MATERIAL FOR THIS EXERCISE:
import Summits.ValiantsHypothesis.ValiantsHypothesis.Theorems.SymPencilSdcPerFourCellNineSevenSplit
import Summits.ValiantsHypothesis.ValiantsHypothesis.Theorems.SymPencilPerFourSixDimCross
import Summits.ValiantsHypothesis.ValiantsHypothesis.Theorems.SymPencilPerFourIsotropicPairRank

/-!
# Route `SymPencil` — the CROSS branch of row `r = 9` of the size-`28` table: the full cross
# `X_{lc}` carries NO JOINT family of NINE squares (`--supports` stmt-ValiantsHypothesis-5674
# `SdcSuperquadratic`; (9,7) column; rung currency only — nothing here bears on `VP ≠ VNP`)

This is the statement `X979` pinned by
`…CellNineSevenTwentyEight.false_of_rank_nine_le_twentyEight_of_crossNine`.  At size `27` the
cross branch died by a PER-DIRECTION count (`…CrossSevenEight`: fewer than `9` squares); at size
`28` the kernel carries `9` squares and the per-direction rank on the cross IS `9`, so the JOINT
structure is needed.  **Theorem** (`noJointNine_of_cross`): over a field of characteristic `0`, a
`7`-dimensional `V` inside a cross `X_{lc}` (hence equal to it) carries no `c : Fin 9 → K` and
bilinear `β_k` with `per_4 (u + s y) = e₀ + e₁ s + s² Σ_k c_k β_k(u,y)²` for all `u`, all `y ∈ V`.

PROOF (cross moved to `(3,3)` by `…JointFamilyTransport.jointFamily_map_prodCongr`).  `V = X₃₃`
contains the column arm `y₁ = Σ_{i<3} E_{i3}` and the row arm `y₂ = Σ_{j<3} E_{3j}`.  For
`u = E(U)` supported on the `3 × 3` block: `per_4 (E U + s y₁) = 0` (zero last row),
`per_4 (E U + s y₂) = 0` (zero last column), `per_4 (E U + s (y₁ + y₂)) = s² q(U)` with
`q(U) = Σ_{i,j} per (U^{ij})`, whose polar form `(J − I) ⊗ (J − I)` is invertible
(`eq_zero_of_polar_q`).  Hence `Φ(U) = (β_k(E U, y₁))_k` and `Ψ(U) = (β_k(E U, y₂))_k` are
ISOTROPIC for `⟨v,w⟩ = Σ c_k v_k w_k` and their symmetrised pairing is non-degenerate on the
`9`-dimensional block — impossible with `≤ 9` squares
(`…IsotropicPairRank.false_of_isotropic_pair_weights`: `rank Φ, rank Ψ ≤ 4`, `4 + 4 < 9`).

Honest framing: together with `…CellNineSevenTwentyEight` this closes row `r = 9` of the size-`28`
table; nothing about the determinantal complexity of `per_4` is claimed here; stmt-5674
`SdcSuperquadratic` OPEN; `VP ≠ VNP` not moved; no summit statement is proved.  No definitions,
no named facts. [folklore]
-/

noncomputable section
---
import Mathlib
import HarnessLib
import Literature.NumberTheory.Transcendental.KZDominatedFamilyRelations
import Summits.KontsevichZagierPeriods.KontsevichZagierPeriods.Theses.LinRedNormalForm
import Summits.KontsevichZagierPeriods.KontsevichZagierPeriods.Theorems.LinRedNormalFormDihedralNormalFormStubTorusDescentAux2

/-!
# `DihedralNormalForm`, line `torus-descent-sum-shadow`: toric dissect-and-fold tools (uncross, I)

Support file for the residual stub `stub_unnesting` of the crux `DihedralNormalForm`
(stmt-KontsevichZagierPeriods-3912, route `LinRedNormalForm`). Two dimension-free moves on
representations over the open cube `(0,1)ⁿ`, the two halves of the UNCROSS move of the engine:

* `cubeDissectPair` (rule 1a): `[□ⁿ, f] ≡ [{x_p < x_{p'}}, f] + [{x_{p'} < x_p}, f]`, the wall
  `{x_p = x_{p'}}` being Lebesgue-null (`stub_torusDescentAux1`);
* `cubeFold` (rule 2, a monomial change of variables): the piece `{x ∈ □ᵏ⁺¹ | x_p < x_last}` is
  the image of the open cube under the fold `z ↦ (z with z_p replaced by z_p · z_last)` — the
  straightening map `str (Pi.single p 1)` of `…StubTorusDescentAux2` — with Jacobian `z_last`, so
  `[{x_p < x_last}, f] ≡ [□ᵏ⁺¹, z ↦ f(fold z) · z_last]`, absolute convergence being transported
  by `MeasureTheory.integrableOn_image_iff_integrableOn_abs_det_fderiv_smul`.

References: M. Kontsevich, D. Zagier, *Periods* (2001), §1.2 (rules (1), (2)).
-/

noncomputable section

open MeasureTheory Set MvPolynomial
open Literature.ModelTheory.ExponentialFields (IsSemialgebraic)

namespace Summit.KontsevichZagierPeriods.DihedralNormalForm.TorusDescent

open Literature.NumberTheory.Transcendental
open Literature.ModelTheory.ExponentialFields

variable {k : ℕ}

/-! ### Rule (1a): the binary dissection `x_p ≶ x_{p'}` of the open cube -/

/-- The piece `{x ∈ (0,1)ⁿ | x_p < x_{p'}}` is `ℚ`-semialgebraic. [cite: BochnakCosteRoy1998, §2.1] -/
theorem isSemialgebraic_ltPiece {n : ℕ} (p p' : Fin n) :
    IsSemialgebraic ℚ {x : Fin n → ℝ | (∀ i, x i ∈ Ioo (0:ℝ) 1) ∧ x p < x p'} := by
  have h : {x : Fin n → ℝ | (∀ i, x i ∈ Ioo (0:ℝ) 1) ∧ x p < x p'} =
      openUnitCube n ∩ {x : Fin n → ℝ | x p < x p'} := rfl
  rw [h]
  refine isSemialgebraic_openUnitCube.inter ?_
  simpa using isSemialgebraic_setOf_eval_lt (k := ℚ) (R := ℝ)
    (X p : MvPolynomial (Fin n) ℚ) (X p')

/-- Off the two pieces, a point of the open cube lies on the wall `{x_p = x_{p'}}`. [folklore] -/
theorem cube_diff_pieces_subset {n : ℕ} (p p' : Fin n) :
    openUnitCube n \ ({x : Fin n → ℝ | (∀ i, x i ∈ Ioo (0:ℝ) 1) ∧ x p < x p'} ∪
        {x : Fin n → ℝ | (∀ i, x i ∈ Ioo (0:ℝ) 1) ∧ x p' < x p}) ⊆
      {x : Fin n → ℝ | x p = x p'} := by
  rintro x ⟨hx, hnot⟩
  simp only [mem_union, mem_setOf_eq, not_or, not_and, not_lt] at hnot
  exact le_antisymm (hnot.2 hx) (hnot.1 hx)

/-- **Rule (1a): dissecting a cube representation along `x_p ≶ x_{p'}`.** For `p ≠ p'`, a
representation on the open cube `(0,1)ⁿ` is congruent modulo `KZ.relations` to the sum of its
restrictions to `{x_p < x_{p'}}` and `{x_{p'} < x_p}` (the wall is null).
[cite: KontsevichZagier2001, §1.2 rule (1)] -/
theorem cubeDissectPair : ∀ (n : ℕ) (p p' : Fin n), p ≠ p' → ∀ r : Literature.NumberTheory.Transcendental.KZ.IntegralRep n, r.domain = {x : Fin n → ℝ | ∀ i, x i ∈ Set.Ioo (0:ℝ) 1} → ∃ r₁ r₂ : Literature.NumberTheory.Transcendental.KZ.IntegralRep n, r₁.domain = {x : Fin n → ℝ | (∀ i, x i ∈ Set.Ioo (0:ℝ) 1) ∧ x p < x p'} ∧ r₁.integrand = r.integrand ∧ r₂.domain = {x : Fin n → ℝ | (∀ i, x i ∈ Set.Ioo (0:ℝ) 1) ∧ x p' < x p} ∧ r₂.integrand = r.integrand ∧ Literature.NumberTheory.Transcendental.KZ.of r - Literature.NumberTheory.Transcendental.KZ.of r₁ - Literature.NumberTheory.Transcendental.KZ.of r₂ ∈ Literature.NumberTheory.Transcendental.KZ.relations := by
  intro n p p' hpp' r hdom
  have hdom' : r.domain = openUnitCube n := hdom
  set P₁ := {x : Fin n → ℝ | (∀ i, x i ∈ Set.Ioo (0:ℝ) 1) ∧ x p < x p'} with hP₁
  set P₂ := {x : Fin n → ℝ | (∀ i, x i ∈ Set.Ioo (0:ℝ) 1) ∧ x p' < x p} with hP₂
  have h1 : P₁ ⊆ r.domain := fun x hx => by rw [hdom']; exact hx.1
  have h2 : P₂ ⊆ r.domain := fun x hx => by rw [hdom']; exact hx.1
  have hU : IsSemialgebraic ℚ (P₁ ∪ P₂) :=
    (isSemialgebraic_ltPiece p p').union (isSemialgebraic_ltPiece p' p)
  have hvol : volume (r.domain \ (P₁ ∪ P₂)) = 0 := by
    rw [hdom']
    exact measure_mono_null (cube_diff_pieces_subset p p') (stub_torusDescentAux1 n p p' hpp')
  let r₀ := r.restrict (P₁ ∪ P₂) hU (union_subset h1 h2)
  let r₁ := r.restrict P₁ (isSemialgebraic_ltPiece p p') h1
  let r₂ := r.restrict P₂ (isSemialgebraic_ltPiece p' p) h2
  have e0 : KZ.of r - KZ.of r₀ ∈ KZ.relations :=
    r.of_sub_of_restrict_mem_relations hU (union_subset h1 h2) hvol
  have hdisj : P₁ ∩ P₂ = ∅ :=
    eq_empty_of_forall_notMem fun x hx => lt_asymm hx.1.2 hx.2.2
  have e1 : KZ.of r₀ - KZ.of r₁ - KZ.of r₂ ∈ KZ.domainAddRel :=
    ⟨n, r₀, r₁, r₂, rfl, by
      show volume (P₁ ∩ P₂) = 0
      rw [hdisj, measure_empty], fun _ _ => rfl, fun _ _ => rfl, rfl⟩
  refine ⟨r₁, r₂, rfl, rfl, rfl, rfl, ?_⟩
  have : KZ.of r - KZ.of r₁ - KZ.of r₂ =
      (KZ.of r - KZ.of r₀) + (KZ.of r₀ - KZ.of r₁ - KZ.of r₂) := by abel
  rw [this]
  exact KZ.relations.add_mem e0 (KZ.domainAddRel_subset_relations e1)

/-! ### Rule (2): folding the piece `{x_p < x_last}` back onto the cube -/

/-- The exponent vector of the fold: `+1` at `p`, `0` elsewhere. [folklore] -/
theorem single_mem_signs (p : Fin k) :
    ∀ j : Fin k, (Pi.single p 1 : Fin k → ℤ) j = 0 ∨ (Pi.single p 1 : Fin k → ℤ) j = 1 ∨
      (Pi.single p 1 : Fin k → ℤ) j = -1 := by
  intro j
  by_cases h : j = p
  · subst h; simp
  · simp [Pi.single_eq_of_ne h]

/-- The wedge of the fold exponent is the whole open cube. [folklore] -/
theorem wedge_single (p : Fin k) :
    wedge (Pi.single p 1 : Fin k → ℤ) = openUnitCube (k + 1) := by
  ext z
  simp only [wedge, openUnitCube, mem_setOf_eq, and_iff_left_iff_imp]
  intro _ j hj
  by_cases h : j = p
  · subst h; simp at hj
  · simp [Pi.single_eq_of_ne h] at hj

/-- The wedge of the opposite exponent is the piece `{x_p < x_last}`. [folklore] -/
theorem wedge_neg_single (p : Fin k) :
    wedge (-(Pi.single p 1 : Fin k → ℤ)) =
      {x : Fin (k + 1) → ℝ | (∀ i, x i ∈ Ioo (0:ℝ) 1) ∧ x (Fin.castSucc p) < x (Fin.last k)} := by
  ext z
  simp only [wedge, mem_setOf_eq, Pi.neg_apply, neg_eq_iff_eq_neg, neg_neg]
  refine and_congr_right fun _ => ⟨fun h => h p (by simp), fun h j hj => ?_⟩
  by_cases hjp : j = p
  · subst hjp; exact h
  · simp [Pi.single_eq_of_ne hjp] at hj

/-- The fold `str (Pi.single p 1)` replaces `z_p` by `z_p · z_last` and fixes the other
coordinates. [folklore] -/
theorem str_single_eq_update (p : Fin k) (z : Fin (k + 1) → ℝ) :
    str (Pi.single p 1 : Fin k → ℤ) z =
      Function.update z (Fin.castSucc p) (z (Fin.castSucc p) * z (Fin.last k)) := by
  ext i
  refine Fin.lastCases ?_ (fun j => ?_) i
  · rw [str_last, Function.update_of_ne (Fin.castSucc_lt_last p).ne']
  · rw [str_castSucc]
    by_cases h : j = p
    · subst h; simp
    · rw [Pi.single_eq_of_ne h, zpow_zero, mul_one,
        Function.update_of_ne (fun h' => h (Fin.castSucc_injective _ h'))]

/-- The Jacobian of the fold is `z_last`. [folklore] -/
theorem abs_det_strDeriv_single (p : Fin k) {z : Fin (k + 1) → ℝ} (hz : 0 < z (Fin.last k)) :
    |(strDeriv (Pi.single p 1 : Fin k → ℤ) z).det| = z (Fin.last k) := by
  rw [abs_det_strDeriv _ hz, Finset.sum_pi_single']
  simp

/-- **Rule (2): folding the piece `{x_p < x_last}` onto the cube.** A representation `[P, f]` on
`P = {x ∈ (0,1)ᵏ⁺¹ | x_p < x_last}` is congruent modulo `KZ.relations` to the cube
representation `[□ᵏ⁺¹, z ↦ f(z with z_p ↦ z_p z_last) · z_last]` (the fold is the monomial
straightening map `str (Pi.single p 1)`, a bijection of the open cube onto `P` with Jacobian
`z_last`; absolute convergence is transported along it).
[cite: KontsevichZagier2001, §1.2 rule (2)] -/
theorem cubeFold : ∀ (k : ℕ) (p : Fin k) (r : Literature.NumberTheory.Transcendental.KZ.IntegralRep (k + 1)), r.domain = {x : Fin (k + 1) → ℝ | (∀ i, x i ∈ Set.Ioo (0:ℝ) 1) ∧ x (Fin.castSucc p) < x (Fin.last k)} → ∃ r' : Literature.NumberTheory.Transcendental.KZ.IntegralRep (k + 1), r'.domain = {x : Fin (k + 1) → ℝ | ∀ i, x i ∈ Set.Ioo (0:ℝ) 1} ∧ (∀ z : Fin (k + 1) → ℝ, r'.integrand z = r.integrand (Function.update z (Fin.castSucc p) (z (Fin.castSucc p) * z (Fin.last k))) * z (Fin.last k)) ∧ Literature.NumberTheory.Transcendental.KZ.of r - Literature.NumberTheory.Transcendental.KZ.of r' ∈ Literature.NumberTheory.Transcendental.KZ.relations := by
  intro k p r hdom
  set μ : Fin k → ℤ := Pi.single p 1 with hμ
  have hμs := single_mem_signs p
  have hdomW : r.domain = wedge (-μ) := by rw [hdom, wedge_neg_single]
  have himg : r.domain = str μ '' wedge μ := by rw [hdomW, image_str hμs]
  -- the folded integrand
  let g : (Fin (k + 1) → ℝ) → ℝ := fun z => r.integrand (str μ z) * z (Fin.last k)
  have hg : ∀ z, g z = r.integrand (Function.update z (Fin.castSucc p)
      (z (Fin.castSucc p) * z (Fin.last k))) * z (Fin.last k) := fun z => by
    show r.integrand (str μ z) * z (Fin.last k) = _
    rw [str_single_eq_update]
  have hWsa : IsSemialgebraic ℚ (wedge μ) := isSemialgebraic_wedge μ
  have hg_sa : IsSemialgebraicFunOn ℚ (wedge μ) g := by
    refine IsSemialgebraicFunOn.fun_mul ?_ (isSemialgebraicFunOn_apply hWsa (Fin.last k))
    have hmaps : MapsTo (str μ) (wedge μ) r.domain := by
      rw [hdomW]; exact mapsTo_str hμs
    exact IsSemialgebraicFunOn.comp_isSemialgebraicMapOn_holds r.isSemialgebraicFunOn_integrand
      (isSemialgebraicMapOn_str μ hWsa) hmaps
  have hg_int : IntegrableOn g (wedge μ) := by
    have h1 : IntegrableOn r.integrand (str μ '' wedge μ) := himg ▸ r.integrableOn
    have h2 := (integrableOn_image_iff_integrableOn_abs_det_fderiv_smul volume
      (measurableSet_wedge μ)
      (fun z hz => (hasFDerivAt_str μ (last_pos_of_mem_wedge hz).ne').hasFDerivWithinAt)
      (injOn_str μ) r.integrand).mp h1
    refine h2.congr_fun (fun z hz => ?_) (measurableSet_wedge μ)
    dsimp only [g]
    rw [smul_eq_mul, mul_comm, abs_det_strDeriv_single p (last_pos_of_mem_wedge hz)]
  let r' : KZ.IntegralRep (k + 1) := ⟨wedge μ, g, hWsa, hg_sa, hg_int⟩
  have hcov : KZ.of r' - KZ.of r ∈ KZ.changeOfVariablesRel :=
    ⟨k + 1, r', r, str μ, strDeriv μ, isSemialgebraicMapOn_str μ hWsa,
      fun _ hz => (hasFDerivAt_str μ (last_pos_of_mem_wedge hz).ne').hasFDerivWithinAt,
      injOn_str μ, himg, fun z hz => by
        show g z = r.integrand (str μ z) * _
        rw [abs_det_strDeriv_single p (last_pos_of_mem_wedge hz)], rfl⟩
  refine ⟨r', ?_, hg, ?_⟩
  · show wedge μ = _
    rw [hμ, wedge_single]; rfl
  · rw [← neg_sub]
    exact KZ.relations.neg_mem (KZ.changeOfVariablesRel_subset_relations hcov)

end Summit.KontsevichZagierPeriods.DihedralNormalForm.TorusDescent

TASK GOAL: Across the entries above, state how many lines include the string "being", with no other text.

ANSWER SPACE: 2